[Collected data entries]

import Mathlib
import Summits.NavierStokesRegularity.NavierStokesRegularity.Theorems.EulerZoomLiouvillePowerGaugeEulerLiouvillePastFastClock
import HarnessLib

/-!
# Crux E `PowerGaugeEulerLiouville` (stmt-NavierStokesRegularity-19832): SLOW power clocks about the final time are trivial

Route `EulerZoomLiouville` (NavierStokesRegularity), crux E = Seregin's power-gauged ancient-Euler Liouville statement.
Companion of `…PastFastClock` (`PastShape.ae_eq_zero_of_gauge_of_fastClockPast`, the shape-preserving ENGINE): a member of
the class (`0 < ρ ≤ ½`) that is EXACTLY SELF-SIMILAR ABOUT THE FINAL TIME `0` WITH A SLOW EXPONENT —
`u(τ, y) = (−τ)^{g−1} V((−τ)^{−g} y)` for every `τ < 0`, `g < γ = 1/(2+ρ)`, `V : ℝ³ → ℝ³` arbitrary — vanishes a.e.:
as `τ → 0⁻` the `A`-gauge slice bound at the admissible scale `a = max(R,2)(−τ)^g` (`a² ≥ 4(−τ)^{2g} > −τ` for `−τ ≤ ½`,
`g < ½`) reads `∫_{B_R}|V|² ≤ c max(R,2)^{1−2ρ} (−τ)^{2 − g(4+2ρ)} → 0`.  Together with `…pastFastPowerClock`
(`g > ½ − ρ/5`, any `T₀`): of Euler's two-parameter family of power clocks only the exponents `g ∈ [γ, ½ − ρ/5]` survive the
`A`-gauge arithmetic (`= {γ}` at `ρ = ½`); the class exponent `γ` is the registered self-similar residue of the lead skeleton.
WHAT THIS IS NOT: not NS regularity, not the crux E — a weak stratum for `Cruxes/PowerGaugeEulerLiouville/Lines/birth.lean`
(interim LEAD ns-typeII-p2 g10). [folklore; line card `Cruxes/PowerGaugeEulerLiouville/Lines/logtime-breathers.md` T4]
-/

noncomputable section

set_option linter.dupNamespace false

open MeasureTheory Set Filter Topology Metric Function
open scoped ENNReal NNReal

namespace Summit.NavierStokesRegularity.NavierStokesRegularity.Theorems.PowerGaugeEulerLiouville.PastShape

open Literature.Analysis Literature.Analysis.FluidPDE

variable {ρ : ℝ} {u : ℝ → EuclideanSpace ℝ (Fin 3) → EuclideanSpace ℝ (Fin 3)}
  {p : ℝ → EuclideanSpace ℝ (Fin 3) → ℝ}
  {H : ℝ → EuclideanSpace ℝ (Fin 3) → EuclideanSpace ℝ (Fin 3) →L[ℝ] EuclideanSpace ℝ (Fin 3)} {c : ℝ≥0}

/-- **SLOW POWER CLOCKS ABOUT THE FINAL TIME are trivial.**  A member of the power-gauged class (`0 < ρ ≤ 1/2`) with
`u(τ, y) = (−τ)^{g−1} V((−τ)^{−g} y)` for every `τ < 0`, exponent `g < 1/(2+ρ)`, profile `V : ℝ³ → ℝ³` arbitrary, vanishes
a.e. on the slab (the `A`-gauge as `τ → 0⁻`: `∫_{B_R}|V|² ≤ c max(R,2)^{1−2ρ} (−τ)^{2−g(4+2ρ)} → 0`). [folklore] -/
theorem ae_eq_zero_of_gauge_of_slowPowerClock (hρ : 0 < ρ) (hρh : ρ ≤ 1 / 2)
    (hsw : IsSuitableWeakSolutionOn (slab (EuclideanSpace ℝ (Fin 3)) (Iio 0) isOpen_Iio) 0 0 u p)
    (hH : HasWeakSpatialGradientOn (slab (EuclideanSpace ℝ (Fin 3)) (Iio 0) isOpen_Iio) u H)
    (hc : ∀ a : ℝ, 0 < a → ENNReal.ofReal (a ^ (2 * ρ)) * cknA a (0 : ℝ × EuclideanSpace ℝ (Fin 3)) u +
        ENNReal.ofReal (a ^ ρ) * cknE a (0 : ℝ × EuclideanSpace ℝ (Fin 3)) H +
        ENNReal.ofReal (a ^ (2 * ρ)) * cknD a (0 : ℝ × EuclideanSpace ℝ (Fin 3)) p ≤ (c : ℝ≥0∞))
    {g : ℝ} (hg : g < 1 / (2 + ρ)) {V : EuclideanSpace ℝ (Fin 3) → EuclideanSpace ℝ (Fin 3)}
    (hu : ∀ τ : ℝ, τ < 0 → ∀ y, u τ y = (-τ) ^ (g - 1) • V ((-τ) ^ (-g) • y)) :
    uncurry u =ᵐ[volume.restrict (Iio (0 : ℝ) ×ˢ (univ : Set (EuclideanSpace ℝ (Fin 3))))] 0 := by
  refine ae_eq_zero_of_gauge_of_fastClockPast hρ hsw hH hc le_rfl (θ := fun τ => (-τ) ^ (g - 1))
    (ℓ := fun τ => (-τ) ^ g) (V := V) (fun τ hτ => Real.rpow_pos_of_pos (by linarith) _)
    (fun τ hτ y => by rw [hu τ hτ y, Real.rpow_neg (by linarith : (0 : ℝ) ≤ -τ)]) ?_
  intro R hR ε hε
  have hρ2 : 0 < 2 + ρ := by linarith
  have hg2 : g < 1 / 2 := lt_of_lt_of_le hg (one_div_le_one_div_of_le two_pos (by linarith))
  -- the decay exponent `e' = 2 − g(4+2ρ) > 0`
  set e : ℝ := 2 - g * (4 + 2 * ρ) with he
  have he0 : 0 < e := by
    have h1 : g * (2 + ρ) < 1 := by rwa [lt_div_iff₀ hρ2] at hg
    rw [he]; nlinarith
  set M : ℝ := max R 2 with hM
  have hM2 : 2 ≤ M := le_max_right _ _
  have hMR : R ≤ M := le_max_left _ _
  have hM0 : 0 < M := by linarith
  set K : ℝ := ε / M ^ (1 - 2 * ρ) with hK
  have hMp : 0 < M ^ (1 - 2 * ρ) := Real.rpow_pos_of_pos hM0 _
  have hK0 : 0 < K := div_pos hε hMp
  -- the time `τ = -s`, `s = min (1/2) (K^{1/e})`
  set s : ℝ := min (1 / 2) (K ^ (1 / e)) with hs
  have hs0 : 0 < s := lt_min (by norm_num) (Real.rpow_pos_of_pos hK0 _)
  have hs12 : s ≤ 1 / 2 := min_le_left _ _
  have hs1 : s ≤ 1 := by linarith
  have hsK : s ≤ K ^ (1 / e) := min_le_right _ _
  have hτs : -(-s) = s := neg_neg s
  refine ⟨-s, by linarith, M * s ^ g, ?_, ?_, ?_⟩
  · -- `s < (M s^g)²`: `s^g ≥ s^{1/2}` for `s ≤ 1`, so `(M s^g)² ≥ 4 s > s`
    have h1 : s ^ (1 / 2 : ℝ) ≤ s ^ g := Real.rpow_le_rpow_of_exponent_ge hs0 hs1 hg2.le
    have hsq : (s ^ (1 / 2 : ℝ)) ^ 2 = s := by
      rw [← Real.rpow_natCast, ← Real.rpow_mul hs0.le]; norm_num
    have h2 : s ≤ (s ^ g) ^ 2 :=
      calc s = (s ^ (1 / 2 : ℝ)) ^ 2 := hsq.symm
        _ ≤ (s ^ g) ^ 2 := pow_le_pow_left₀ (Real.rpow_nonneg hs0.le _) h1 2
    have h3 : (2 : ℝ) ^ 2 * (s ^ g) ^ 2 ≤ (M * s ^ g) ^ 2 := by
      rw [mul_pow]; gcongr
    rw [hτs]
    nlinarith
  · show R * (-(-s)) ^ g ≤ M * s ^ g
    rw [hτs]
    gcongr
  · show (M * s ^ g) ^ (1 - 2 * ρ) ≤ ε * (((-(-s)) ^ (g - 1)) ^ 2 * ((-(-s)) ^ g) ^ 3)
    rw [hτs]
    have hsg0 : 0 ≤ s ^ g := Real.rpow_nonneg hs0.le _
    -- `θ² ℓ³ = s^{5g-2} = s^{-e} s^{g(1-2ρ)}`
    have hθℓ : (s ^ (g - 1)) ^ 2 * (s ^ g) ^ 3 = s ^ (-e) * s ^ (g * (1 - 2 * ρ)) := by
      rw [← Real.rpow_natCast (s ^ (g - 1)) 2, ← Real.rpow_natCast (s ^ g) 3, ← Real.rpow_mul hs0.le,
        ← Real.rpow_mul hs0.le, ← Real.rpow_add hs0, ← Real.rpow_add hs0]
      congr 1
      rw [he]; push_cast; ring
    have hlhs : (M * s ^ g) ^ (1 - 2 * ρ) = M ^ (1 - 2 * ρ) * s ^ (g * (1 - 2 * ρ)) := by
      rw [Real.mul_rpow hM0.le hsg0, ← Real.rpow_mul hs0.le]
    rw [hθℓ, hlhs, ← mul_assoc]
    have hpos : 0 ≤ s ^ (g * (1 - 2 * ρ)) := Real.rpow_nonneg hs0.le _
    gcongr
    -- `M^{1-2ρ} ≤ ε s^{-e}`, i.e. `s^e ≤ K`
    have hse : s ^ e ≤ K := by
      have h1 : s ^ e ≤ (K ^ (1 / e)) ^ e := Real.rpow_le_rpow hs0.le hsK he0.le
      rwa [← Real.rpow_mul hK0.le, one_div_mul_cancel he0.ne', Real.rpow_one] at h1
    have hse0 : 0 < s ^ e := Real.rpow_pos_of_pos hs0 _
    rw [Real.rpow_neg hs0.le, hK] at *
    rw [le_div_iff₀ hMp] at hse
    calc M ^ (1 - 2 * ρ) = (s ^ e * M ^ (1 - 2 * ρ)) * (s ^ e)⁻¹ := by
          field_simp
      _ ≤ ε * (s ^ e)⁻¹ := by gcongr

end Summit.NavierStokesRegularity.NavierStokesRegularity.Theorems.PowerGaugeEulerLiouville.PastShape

**WHAT TO DO**
In the entries above, find each line with the word "member" and return it.

**RESPONSE TO THIS EXERCISE**
Companion of `…PastFastClock` (`PastShape.ae_eq_zero_of_gauge_of_fastClockPast`, the shape-preserving ENGINE): a member of
/-- **SLOW POWER CLOCKS ABOUT THE FINAL TIME are trivial.**  A member of the power-gauged class (`0 < ρ ≤ 1/2`) with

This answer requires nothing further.